> [Exercise aim] Looking only at the lines below that contain "exact", give the number of them and no other text.

[Dataset entries]
/-!
# Only finitely many characteristic-polynomial classes of `G(F)` meet a compact subset of `G(𝔸_F)`
(Rogawski, *Automorphic Representations of Unitary Groups in Three Variables* (1990), §2.2 p. 13
«the sums over `δ` and `γ` in the definitions of `k^T(x)` and `K_P(x, y)` are finite»; Arthur,
*A trace formula for reductive groups I*, Duke Math. J. 45 (1978), §5: only finitely many classes `𝔬`
meet a compact set; Gelbart (1975), (9.20) «the sum is actually finite»)

Topic `NumberTheory/Automorphic`; namespace `Literature.NumberTheory.Automorphic.UnitaryGroup`. THEOREMS
ONLY over accepted tree modules: no definition, no named fact, no `sorry`, no instance, no notation.
Brick (C9) of the T1-qs LAW 3 road («the `𝔬`-expansion `J^T(f) = Σ_𝔬 J^T_𝔬(f)`», ★
`UnitaryGroupArthurKernelClassExpansion`) for the characteristic-polynomial class map of ★
`UnitaryGroupCharpolyClassMap`: the set of classes `charpoly (adelicVal γ)` of rational elements
`γ ∈ G(F)` having a `G(𝔸_F)`-conjugate `x⁻¹ γ x` in a compact `C` is FINITE — the finite index set
`S_f` of `J^T(f) = Σ_{𝔬 ∈ S_f} J^T_𝔬(f)` and of the class decompositions `K = Σ_{𝔬 ∈ S} K_𝔬`
(★ `kernel_eq_sum_kernelClass_of_finite`). Route WITHOUT coefficient continuity:

* §1 `charpoly_adelicVal_conj`: `charpoly (adelicVal (x⁻¹ γ x)) = charpoly (adelicVal γ)` for every
  `x ∈ G(𝔸_F)` (Mathlib `Matrix.charpoly_units_conj'` in `GL_N(𝔸_E)`); `eval_charpoly_adelicVal`:
  `(charpoly (adelicVal g)).eval t = det (t • 1 − adelicVal g)` (Mathlib `Matrix.eval_charpoly`), continuous
  in `g`.
* §2 EVALUATION VECTORS: for a rational element the values of its adelic characteristic polynomial at
  the principal points `0, 1, …, N−1` are PRINCIPAL adeles (★ `charpoly_adelicVal_toAdelic`,
  `Polynomial.eval₂_at_apply`); two monic degree-`N` polynomials over `E` with the same values there are
  equal (Mathlib `Polynomial.eq_of_degree_le_of_eval_finset_eq`, characteristic `0`).
* §3 **`finite_image_charpoly_of_isCompact`** — the evaluation vector maps the set of classes meeting `C`
  injectively into `∏_{j<N} (K_j ∩ E)`, `K_j` the compact image of `C` under `g ↦ det (j • 1 − adelicVal g)`,
  and a compact set meets the discrete closed subgroup `E ⊂ 𝔸_E` (★
  `AdeleRing.discreteTopology_principalSubgroup`) in a finite set.

## References

* J. D. Rogawski, *Automorphic Representations of Unitary Groups in Three Variables*, Annals of
  Mathematics Studies 123 (1990), §2.2 (p. 13) [Rogawski1990].
* J. Arthur, *A trace formula for reductive groups I: terms associated to classes in `G(ℚ)`*, Duke
  Math. J. 45 (1978), §5 [Arthur1978TraceFormulaI].
* S. Gelbart, *Automorphic forms on adele groups*, Annals of Mathematics Studies 83 (1975), §9.B (9.20)
  [Gelbart1975].
-/

set_option autoImplicit false

noncomputable section

open NumberField IsDedekindDomain Matrix Polynomial Topology
open scoped Classical

namespace Literature.NumberTheory.Automorphic

namespace UnitaryGroup

variable {F E : Type} [Field F] [NumberField F] [Field E] [NumberField E] [Algebra F E]
  {c : E ≃ₐ[F] E} {N : ℕ}

/-! ## §1 Conjugation invariance in `GL_N(𝔸_E)` and the evaluation of the characteristic polynomial -/

/-- **`charpoly (x⁻¹ γ x) = charpoly γ`** for `γ, x ∈ G(𝔸_F)` (Mathlib `Matrix.charpoly_units_conj'` in
`GL_N(𝔸_E)`). [cite: Rogawski1990, §2.2 (p. 13)] -/
theorem charpoly_adelicVal_conj (γ x : (quasiSplit F E c N).Adelic) :
    ((adelicVal F E c N _ (x⁻¹ * γ * x) : GL (Fin N) (AdeleRing (𝓞 E) E)) :
        Matrix (Fin N) (Fin N) (AdeleRing (𝓞 E) E)).charpoly =
      ((adelicVal F E c N _ γ : GL (Fin N) (AdeleRing (𝓞 E) E)) :
        Matrix (Fin N) (Fin N) (AdeleRing (𝓞 E) E)).charpoly := by
  simp only [map_mul, map_inv, Units.val_mul]
  rw [Matrix.coe_units_inv]
  exact Matrix.charpoly_units_conj' _ _

/-- `(charpoly (adelicVal g)).eval t = det (scalar t − adelicVal g)` (Mathlib `Matrix.eval_charpoly`).
[folklore] -/
private theorem eval_charpoly_adelicVal (g : (quasiSplit F E c N).Adelic) (t : AdeleRing (𝓞 E) E) :
    ((adelicVal F E c N _ g : GL (Fin N) (AdeleRing (𝓞 E) E)) :
        Matrix (Fin N) (Fin N) (AdeleRing (𝓞 E) E)).charpoly.eval t =
      (Matrix.scalar (Fin N) t - ((adelicVal F E c N _ g : GL (Fin N) (AdeleRing (𝓞 E) E)) :
        Matrix (Fin N) (Fin N) (AdeleRing (𝓞 E) E))).det :=
  Matrix.eval_charpoly _ t

/-- `g ↦ det (scalar t − adelicVal g)` is continuous on `G(𝔸_F)`. [folklore] -/
private theorem continuous_det_scalar_sub_adelicVal (t : AdeleRing (𝓞 E) E) :
    Continuous fun g : (quasiSplit F E c N).Adelic =>
      (Matrix.scalar (Fin N) t - ((adelicVal F E c N _ g : GL (Fin N) (AdeleRing (𝓞 E) E)) :
        Matrix (Fin N) (Fin N) (AdeleRing (𝓞 E) E))).det := by
  have hmat : Continuous fun g : (quasiSplit F E c N).Adelic =>
      ((adelicVal F E c N _ g : GL (Fin N) (AdeleRing (𝓞 E) E)) : Matrix (Fin N) (Fin N) (AdeleRing (𝓞 E) E)) :=
    Units.continuous_val.comp continuous_subtype_val
  exact (continuous_const.sub hmat).matrix_det

/-! ## §2 Rational elements: principal evaluation vectors, and monic uniqueness over `E` -/

/-- For a rational element `γ = ι(γ₀)` and a rational scalar `a`, the value of the adelic characteristic
polynomial at `ι_E(a)` is the PRINCIPAL adele `ι_E ((charpoly γ₀).eval a)`
(★ `charpoly_adelicVal_toAdelic`, `Polynomial.eval₂_at_apply`). [cite: Rogawski1990, §2.2 (p. 13)] -/
theorem eval_charpoly_adelicVal_toAdelic (γ₀ : (quasiSplit F E c N).Rational) (a : E) :
    ((adelicVal F E c N _ ((quasiSplit F E c N).toAdelic γ₀) : GL (Fin N) (AdeleRing (𝓞 E) E)) :
        Matrix (Fin N) (Fin N) (AdeleRing (𝓞 E) E)).charpoly.eval (algebraMap E (AdeleRing (𝓞 E) E) a) =
      algebraMap E (AdeleRing (𝓞 E) E) (((γ₀.val : GL (Fin N) E) : Matrix (Fin N) (Fin N) E).charpoly.eval a) := by
  rw [charpoly_adelicVal_toAdelic, Polynomial.eval_map, Polynomial.eval₂_at_apply]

> [Solution to this problem] 2